The show is hosted by 8 Out of 10 Cats host Jimmy Carr, with Rachel Riley and Susie Dent assuming their Countdown roles assisting with the game. During most of the run, the two teams had regular captains Jon Richardson and Sean Lock; after Lock's death in 2021, his team has been led by a rotating series of guest captains while Richardson continues to be a regular captain (except when scheduling conflicts prevent him from appearing). In 2025, Rob Beckett was announced as a team captain, with Judi Love joining as a regular returning guest.

==History==
The formation of the crossover began as a series of specials, the first of which was broadcast on 2 January 2012, when Channel 4 orchestrated a special "mash-up night", merging two shows to form a special edition of the pair, as part of its 30th-anniversary celebrations. Amongst the programmes that were chosen to be merged for the evening of specials, production teams on Countdown and 8 Out of 10 Cats agreed to combine the two formats of their respective programmes – the crossover between the two formats meant that Countdowns arrangement of games would be interspersed with 8 Out of 10 Cats-style banter. As part of the merger, both Rachel Riley and Susie Dent assumed their roles from the programme, while Jimmy Carr took on the mantle of host, with both Sean Lock and Jon Richardson competing as contestants, and Joe Wilkinson joining Dent during the crossover's recording.

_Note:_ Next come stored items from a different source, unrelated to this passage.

/-- **On the standard analytification `X^an_std` (charted on `ℂⁿ`) of a smooth projective `n`-fold
there are a constant continuous orientation `o₀` of `ℂⁿ` and a closed complex top form with
`∫_{o₀} ≠ 0`.** Proof: take a Kähler–rational datum `D` of `X` (`nonempty_kaehlerRationalDatum`),
its constant complex orientation `o'` and the closed top form `ω_gⁿ ⊗ 1` with `∫ ≠ 0`
(`KaehlerRationalDatum.exists_orientation_cintegral_ne_zero`, Voisin I §3.1.3 Lemma 3.8); the
comparison `Φ : X^an_std ≅ D.B.carrier` over `X(ℂ)` is a holomorphic diffeomorphism (GAGA §2,
`StdCarrier.mdifferentiable_toHodgeModel` / `_ofHodgeModel`), so `o₀ := dΦ⁻¹ · o'` is `Φ`-related to
`o'` everywhere (`exists_orientation_map_mfderiv_eq`), continuous as is every constant orientation
family of a complex manifold (`isContinuousOrientation_const`), and `∫_{o₀} Φ^*(ω_gⁿ ⊗ 1) =
∫_{o'} ω_gⁿ ⊗ 1 ≠ 0` (`cintegral_pullback_eq`, Warner 4.8 (5)); `Φ^*` preserves closed smooth forms
(`pullback_mem_cclosedSmoothForms`). [cite: VoisinHodgeI2002, §3.1.3 Lemma 3.8]
[cite: HuybrechtsCG2005, Cor. 1.2.3] [cite: Warner1983, 4.8(5)] -/
theorem StdCarrier.exists_orientation_cintegral_ne_zero (S : StdCarrier n X)
    (hX : Motives.IsSmoothProjective n X) {m : ℕ} (hm : m = 2 * n)
    [MeasurableSpace (Fin n → ℂ)] [BorelSpace (Fin n → ℂ)] [Fact (finrank ℝ (Fin n → ℂ) = m)] :
    ∃ o₀ : Orientation ℝ (Fin n → ℂ) (Fin m),
      IsContinuousOrientation (I := 𝓘(ℝ, Fin n → ℂ)) (M := S.carrier) (fun _ ↦ o₀) ∧
        ∃ F : cclosedSmoothForms (Fin n → ℂ) S.carrier m,
          cintegral (fun _ : S.carrier ↦ o₀) (F : MForm 𝓘(ℝ, Fin n → ℂ) S.carrier ℂ m) ≠ 0 := by
  obtain ⟨D⟩ := nonempty_kaehlerRationalDatum hX
  letI : MeasurableSpace D.B.model := borel _
  haveI : BorelSpace D.B.model := ⟨rfl⟩
  haveI : Fact (finrank ℝ D.B.model = m) :=
    ⟨by rw [finrank_real_of_complex, D.B.isAnalytification.finrank_eq, hm]⟩
  haveI : CompactSpace D.B.carrier := by
    haveI := Motives.ComplexPoints.compactSpace_of_isSmoothProjective hX
    exact D.B.isAnalytification.homeomorph.symm.compactSpace
  haveI : CompleteSpace D.B.model := FiniteDimensional.complete ℂ D.B.model
  haveI : CompleteSpace (Fin n → ℂ) := FiniteDimensional.complete ℂ (Fin n → ℂ)
  -- the Kähler side: orientation and the top form `ω_gⁿ ⊗ 1`
  obtain ⟨o', ho', F₀, hF₀⟩ := D.exists_orientation_cintegral_ne_zero hX hm
  -- the GAGA biholomorphism `X^an_std ≅ D.B.carrier` as a diffeomorphism
  have hf := S.mdifferentiable_toHodgeModel hX D.B
  have hg := S.mdifferentiable_ofHodgeModel hX D.B
  let Φ : Diffeomorph 𝓘(ℝ, Fin n → ℂ) 𝓘(ℝ, D.B.model) S.carrier D.B.carrier ∞ :=
    { toFun := S.toHodgeModel D.B
      invFun := S.ofHodgeModel D.B
      left_inv := S.ofHodgeModel_toHodgeModel D.B
      right_inv := S.toHodgeModel_ofHodgeModel D.B
      contMDiff_toFun := hf.contMDiff_real_of_complex
      contMDiff_invFun := hg.contMDiff_real_of_complex }
  have hΦ : MDifferentiable 𝓘(ℂ, Fin n → ℂ) 𝓘(ℂ, D.B.model) Φ := hf
  -- `X^an_std` is non-empty (it is homeomorphic to the connected `D.B.carrier`)
  haveI : ConnectedSpace D.B.carrier := D.B.connectedSpace_carrier hX
  haveI : Nonempty S.carrier := ⟨S.ofHodgeModel D.B (Classical.arbitrary D.B.carrier)⟩
  obtain ⟨o₀, ho₀⟩ := exists_orientation_map_mfderiv_eq Φ hΦ o'
  obtain ⟨hF₀s, -⟩ := (mem_cclosedSmoothForms_iff (F₀ : MForm 𝓘(ℝ, D.B.model) D.B.carrier ℂ m)).1 F₀.2
  refine ⟨o₀, isContinuousOrientation_const o₀,
    ⟨(F₀ : MForm 𝓘(ℝ, D.B.model) D.B.carrier ℂ m).pullback 𝓘(ℝ, Fin n → ℂ) Φ,
      pullback_mem_cclosedSmoothForms Φ.contMDiff F₀.2⟩, ?_⟩
  change cintegral (fun _ : S.carrier ↦ o₀)
    ((F₀ : MForm 𝓘(ℝ, D.B.model) D.B.carrier ℂ m).pullback 𝓘(ℝ, Fin n → ℂ) Φ) ≠ 0
  rwa [cintegral_pullback_eq (fun _ : S.carrier ↦ o₀) (fun _ : D.B.carrier ↦ o') ho' Φ ho₀ hF₀s]

/-! ### The trace/integral identity on the standard Hodge model -/

/-- **`trC (η ∪ conj η') = c · ∫_{X^an_std} ω_η ∧ ω̄_{η'}` on `Θ⁻¹(H^{n,0})` for the STANDARD Hodge
model** `A := stdModel hHD hX` (comparison `(stdFamily n) ⊗ ℂ`, multiplicative): one constant
continuous orientation `o₀` of `ℂⁿ` and ONE `c ≠ 0` with
`trC hX (n+n) ((cup X n n ⊗ ℂ) η (conj η')) = c · ∫_{o₀} (A.topFormOfClass η) ∧ conj (A.topFormOfClass η')`
for all `η, η' ∈ Θ_A⁻¹(H^{n,0})` (`HodgeModel.exists_trC_cup_conj_eq_mul_cintegral_topFormOfClass`
with `hem := stdFamily_isMultiplicative`, `hde := rfl` and the orientation / top form of
`StdCarrier.exists_orientation_cintegral_ne_zero`; `h76` — Voisin I Cor. 7.6 — is a parameter,
dischargeable by `(stdModel hHD hX).topHolFormClassPQ_bijective hX`).
[cite: VoisinHodgeI2002, §6.3.2, Cor. 6.12 and Cor. 7.6] [cite: WarnerGTM94, Thm. 5.45] -/
theorem stdModel_exists_trC_cup_conj_eq_mul_cintegral_topFormOfClass
    (hHD : exists_isReal_hodgeModel) (hX : Motives.IsSmoothProjective n X)
    (h76 : Function.Bijective (stdModel hHD hX).topHolFormClassPQ)
    [MeasurableSpace (Fin n → ℂ)] [BorelSpace (Fin n → ℂ)] [Fact (finrank ℝ (Fin n → ℂ) = n + n)] :
    ∃ (o₀ : Orientation ℝ (Fin n → ℂ) (Fin (n + n))) (c : ℂ),
      IsContinuousOrientation (I := 𝓘(ℝ, Fin n → ℂ)) (M := (stdCarrier hX).carrier) (fun _ ↦ o₀) ∧
        c ≠ 0 ∧
      ∀ η η' : ℂ ⊗[ℚ] bettiCohomology X n, η ∈ (stdModel hHD hX).ratPiece hX n n 0 →
        η' ∈ (stdModel hHD hX).ratPiece hX n n 0 →
        BettiUniverse.trC hX (n + n) (LinearMap.BilinMap.baseChange ℂ (BettiUniverse.cup X n n) η
            (Motives.HodgeStructure.conj η')) =
          c * cintegral (fun _ : (stdCarrier hX).carrier ↦ o₀)
            (((stdModel hHD hX).topFormOfClass hX h76 η :
                MForm 𝓘(ℝ, Fin n → ℂ) (stdCarrier hX).carrier ℂ n).wedge
              ((stdModel hHD hX).topFormOfClass hX h76 η' :
                MForm 𝓘(ℝ, Fin n → ℂ) (stdCarrier hX).carrier ℂ n).conj) := by
  obtain ⟨o₀, ho, hI⟩ :=
    (stdCarrier hX).exists_orientation_cintegral_ne_zero hX (two_mul n).symm
  obtain ⟨c, hc0, h⟩ :=
    (stdModel hHD hX).exists_trC_cup_conj_eq_mul_cintegral_topFormOfClass hX (stdFamily n)
      (stdFamily_isMultiplicative n) (fun _ ↦ rfl) (fun _ ↦ o₀) ho hI h76
  exact ⟨o₀, c, ho, hc0, h⟩

/-- **The geometric side of `InnerEmbAt`/C2 on the standard model, whole**: for `η, η' ∈ FⁿHⁿ` of
the universe's Hodge structure `BettiUniverse.hodge hHD hX n` (`= Θ_std⁻¹(H^{n,0})` by
model-independence, Voisin I Prop. 6.11), `trC hX (n+n) ((cup X n n ⊗ ℂ) η (conj η')) =
c · ∫_{X^an_std} ω_η ∧ ω̄_{η'}` with `ω_η := (stdModel hHD hX).topFormOfClass hX h76 η`, one constant
continuous orientation of `ℂⁿ` and ONE `c ≠ 0`.
[cite: VoisinHodgeI2002, §6.3.2, Cor. 7.6, §6.1.3 Prop. 6.11 and §7.1.1 Def. 7.4]
[cite: WarnerGTM94, Thm. 5.45] -/
theorem stdModel_exists_trC_cup_conj_eq_mul_cintegral_topFormOfClass_of_mem_hodge_F
    (hHD : exists_isReal_hodgeModel) (hI : hodgePQ_independent_of_hodgeModel)
    (hX : Motives.IsSmoothProjective n X)
    (h76 : Function.Bijective (stdModel hHD hX).topHolFormClassPQ)
    [MeasurableSpace (Fin n → ℂ)] [BorelSpace (Fin n → ℂ)] [Fact (finrank ℝ (Fin n → ℂ) = n + n)] :
    ∃ (o₀ : Orientation ℝ (Fin n → ℂ) (Fin (n + n))) (c : ℂ),
      IsContinuousOrientation (I := 𝓘(ℝ, Fin n → ℂ)) (M := (stdCarrier hX).carrier) (fun _ ↦ o₀) ∧
        c ≠ 0 ∧
      ∀ η η' : ℂ ⊗[ℚ] bettiCohomology X n, η ∈ (BettiUniverse.hodge hHD hX n).F n →
        η' ∈ (BettiUniverse.hodge hHD hX n).F n →
        BettiUniverse.trC hX (n + n) (LinearMap.BilinMap.baseChange ℂ (BettiUniverse.cup X n n) η
            (Motives.HodgeStructure.conj η')) =
          c * cintegral (fun _ : (stdCarrier hX).carrier ↦ o₀)
            (((stdModel hHD hX).topFormOfClass hX h76 η :
                MForm 𝓘(ℝ, Fin n → ℂ) (stdCarrier hX).carrier ℂ n).wedge
              ((stdModel hHD hX).topFormOfClass hX h76 η' :
                MForm 𝓘(ℝ, Fin n → ℂ) (stdCarrier hX).carrier ℂ n).conj) := by
  obtain ⟨o₀, c, ho, hc0, h⟩ :=
    stdModel_exists_trC_cup_conj_eq_mul_cintegral_topFormOfClass hHD hX h76
  refine ⟨o₀, c, ho, hc0, fun η η' hη hη' ↦ h η η' ?_ ?_⟩
  · exact (BettiUniverse.mem_hodge_F_self_iff_mem_ratPiece hHD hI hX (stdModel hHD hX) n η).1
      (by exact_mod_cast hη)
  · exact (BettiUniverse.mem_hodge_F_self_iff_mem_ratPiece hHD hI hX (stdModel hHD hX) n η').1
      (by exact_mod_cast hη')

/-- **Surface case on the standard model, literal degrees, `h76` discharged** (the shape of
`InnerEmbAt`/C2 for the Picard modular surface read in `stdModel`: `trC hX 4 ((cup X 2 2 ⊗ ℂ) η
(conj η'))`, `η, η' ∈ F²H²`, `ω_η := (stdModel hHD hX).topFormOfClass hX
((stdModel hHD hX).topHolFormClassPQ_bijective hX) η`, orientations of `ℂ² = ℝ⁴`).
[cite: VoisinHodgeI2002, §6.3.2, Cor. 7.6 and §7.1.1 Def. 7.4] [cite: WarnerGTM94, Thm. 5.45] -/
theorem stdModel_exists_trC_cup_conj_eq_mul_cintegral_topFormOfClass_surface
    {X : Motives.SchemeOver ℂ} (hHD : exists_isReal_hodgeModel)
    (hI : hodgePQ_independent_of_hodgeModel) (hX : Motives.IsSmoothProjective 2 X)
    [MeasurableSpace (Fin 2 → ℂ)] [BorelSpace (Fin 2 → ℂ)] [Fact (finrank ℝ (Fin 2 → ℂ) = 4)] :
    ∃ (o₀ : Orientation ℝ (Fin 2 → ℂ) (Fin 4)) (c : ℂ),
      IsContinuousOrientation (I := 𝓘(ℝ, Fin 2 → ℂ)) (M := (stdCarrier hX).carrier) (fun _ ↦ o₀) ∧
        c ≠ 0 ∧
      ∀ η η' : ℂ ⊗[ℚ] bettiCohomology X 2, η ∈ (BettiUniverse.hodge hHD hX 2).F 2 →
        η' ∈ (BettiUniverse.hodge hHD hX 2).F 2 →
        BettiUniverse.trC hX 4 (LinearMap.BilinMap.baseChange ℂ (BettiUniverse.cup X 2 2) η
            (Motives.HodgeStructure.conj η')) =
          c * cintegral (fun _ : (stdCarrier hX).carrier ↦ o₀)
            (((stdModel hHD hX).topFormOfClass hX ((stdModel hHD hX).topHolFormClassPQ_bijective hX) η :
                MForm 𝓘(ℝ, Fin 2 → ℂ) (stdCarrier hX).carrier ℂ 2).wedge
              ((stdModel hHD hX).topFormOfClass hX ((stdModel hHD hX).topHolFormClassPQ_bijective hX) η' :
                MForm 𝓘(ℝ, Fin 2 → ℂ) (stdCarrier hX).carrier ℂ 2).conj) := by
  obtain ⟨o₀, c, ho, hc0, h⟩ :=
    stdModel_exists_trC_cup_conj_eq_mul_cintegral_topFormOfClass_of_mem_hodge_F hHD hI hX
      ((stdModel hHD hX).topHolFormClassPQ_bijective hX)
  exact ⟨o₀, c, ho, hc0, h⟩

Following the first special, Channel 4 ordered another crossover special for 24 August 2012 as part of Channel 4's "Funny Fortnight", featuring the same cast as before, along with the appearances of David O'Doherty and former Countdown contestant Clarke Carlisle. In April 2013, a further two specials were ordered by the network, expanding on the merged formats but featuring the same cast, albeit with Lock unable to attend due to ill health and leading to Lee Mack standing in for him. As part of the expanded format, both Mack and Richardson were joined by an additional contestant each, for each special – Rhod Gilbert, Rob Beckett, Stephen Mangan and Richard Osman – with Dent joined by Tim Key and Henning Wehn respectively during recordings.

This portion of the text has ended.